Each line in the entries below that holds the string "Summits" is to be listed.

──────── RECORDS ────────

import Summits.CriticalPhenomena.PercolationContinuityZ3.Theorems.Transplant.SkelNegBParamsCorr
import Summits.CriticalPhenomena.PercolationContinuityZ3.Theorems.Transplant.SkelNegBParamsLFA
import HarnessLib

/-!
# N1 params, chain of record `NegB`, part Corr-A — the (ζ′) twin of part Corr (p28xxxx) at `A := Aof κ = 20·K` ((C) column): THE PHASE-1 LOCALISATION RECORD OF
# RECORD **`NegB.locPrm₁A κ Φ t p D g f : ChainPara.LocPrm`** — the signed v-rounds over the fine cell map `fineA` of the (ζ′) cells `fcellsA` (p5-g8 (C-N8)
# `SkelPhiParaVLocChain`) with every field FIXED DEFINITIONALLY from the reading numerators at the ledger's values, so that the fifteen numeric hypotheses of
# `fine_mem_vlocRegion_of_link` / `fine_mem_vlocCore_succ_of_piece` (`hLa hLb hsLo hsHi hp₁ hz₁ hm₁ hz₂ hz₃ hp₂ hm₂ hz₄ hz hzP hzM`) hold BY NAME
# (stmt-g16 2026-08-22; NEG-SCOPE §B.19 (ζ′): `800 ↦ A`, `fcells ↦ fcellsA`, `D ↦ D_A`; the cell-free quantities `md/βlo/βhi/Bmin/Bmax/Bmin′/Bmax′` are part Corr's, reused)
THE VALUES (fine units; `c₀ := 20K·s₀ = A·s₀`, `c₁ := 20K·s₁ = A·s₁` = the resolutions of `NegB.fcellsA`, `A := Aof κ`, `D_A := DofA A …`, `(n,h,ℓ,vα) :=` the long data,
`m := modulus`, `v := v_L`, `β_lo := nℓ − (n+|h|) + 1`, `β_hi := nℓ`, reading term `TrdA x B := ⌊c₀·(A·(m·x − B)/n)/D_A⌋`):
`sHi := ⌊c₁·A·β_hi/D_A⌋ + 1`, `sLo := ⌊c₁·A·β_lo/D_A⌋ − 1`, `Pp/Pm/z` as in part Corr with `TrdA`, **`e := z + R′`**, `W := max (3r₀) (max Pp Pm + z)`,
`La := max sHi (⌊c₁·A·3β_hi/D_A⌋ + 1)`, `Lb := ⌊c₀·A·(|m|·n + |vα|·3β_hi)/(n·D_A)⌋ + 1`, `L0 := 3r₁`, `N := ⌊(3r₁ − sHi)/(sLo − e)⌋₊ + 1` — one stride is now `s_i` cells
(`c_i/A = s_i`), so `sLo ≈ s₁`, the rounds `N ≈ 3r₁/s₁ = 3K = 120·Kq` (the ×Kq of FEASIBILITY §ζ′; the estimate fields `hs0/he` and the Q-rooms are part CorrOK-A).
builds on p205010 (kernel theorem, internal audit signed; external expert review pending) — nothing in this file uses p205010; NOTHING is claimed about the node
`SamePDropOfSkeletonNeg₁` (OPEN).
Lane `prim-bschramm-*`, seat `prim-bschramm-stmt` (gen 16); helper file (`--supports stmt-CriticalPhenomena-4575 --as helper`); ledger HOME/prim-bschramm-stmt/NEG-PARAMS.md.
* §1 `c0A/c1A/DdA`, **`TrdA`**, `aHiA/aLoA/sHiCA/sLoCA/PpCA/PmCA/zCA/eCA/LaCA/LbCA/WCA/L0CA/NCA`, **`locPrm₁A`**; §2 `locPrm₁A_fields`, `DdA_pos`, `cA_nonneg'`, the fifteen hypotheses by name
  (`hsHiA_at … hzMA_at`, `eA_sub_z`, `h3r₀A_at`, `L0A_eq`, `hLaA_at`, `hLbA_at`); §3 `aLoA_le_aHiA`, `locOKA_hs/hsL/hP`, **`locOKA_of`**, **`hNA_at`**.
[cite: KozmaNitzan2024, §4 Lemma 11 (pp. 22–23), Lemma 12 (pp. 23–25)] [cite: MartineauTassion2017, §4.3 Lemma 4.2]
-/

noncomputable section

open scoped Classical

namespace Summit.CriticalPhenomena.PercolationContinuityZ3.Theorems.Transplant

namespace PlanarSkeletonNeg

namespace NegB

open Literature.Probability.Percolation Literature.Probability.LatticeModels SimpleGraph
open SkelConc (Consts)
open Neg
open TwoAxis.Para (modulus)

section CorrLevel

variable (κ : Consts) {V : Type} [DecidableEq V] [Countable V] {G : SimpleGraph V} [G.LocallyFinite] (Φ : PlanarSkeletonNeg G) (t : V)
  (p : unitInterval) (D : Skelφ.StepI.DataN V) (g f : ℕ)

/-! ## §1 The reading terms and the record -/

/-- The resolution of axis `0`: `c₀ := 20·K·(m₀ − 1)` (`fcells`). [this work] -/
def c0A : ℤ := 20 * ((fcellsA κ Φ t p D g f).K : ℤ) * (((fcellsA κ Φ t p D g f).s 0 : ℕ) : ℤ)

/-- The resolution of axis `1`: `c₁ := 20·K·(m₁ − 1)` (`fcells`). [this work] -/
def c1A : ℤ := 20 * ((fcellsA κ Φ t p D g f).K : ℤ) * (((fcellsA κ Φ t p D g f).s 1 : ℕ) : ℤ)

/-- The determinant `D := Dof n_L h_L ℓ_L v_L`. [this work] -/
def DdA : ℤ := Skelφ.NegPrm.DofA (Aof κ) (nL κ Φ t p D g f) (hL κ Φ t p D g f) (ℓL κ Φ t p D g f) (vL κ Φ t p D g f)

/-- **The transverse reading term** `TrdA x B := ⌊c₀·(A·(m·x − B)/n)/D_A⌋` (the shape of (C-N3)'s `coarseSkel_zero_sub_bounds_signed`). [this work] -/
def TrdA (x B : ℤ) : ℤ := (c0A κ Φ t p D g f * (Aof κ * (md κ Φ t p D g f * x - B) / (nL κ Φ t p D g f : ℤ))) / DdA κ Φ t p D g f

/-- The along reading of the far edge `⌊c₁·A·β_hi/D_A⌋`. [this work] -/
def aHiA : ℤ := (c1A κ Φ t p D g f * (Aof κ * βhi κ Φ t p D g f)) / DdA κ Φ t p D g f

/-- The along reading of the near edge `⌊c₁·A·β_lo/D_A⌋`. [this work] -/
def aLoA : ℤ := (c1A κ Φ t p D g f * (Aof κ * βlo κ Φ t p D g f)) / DdA κ Φ t p D g f

/-- `max (−L·s_lo) …`: the maximal along progress `sHi := aHiA + 1`. [this work] -/
def sHiCA : ℤ := aHiA κ Φ t p D g f + 1

/-- The minimal along progress `sLo := aLoA − 1`. [this work] -/
def sLoCA : ℤ := aLoA κ Φ t p D g f - 1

────────

§ OUTPUT FOR THIS TASK:
import Summits.CriticalPhenomena.PercolationContinuityZ3.Theorems.Transplant.SkelNegBParamsCorr
import Summits.CriticalPhenomena.PercolationContinuityZ3.Theorems.Transplant.SkelNegBParamsLFA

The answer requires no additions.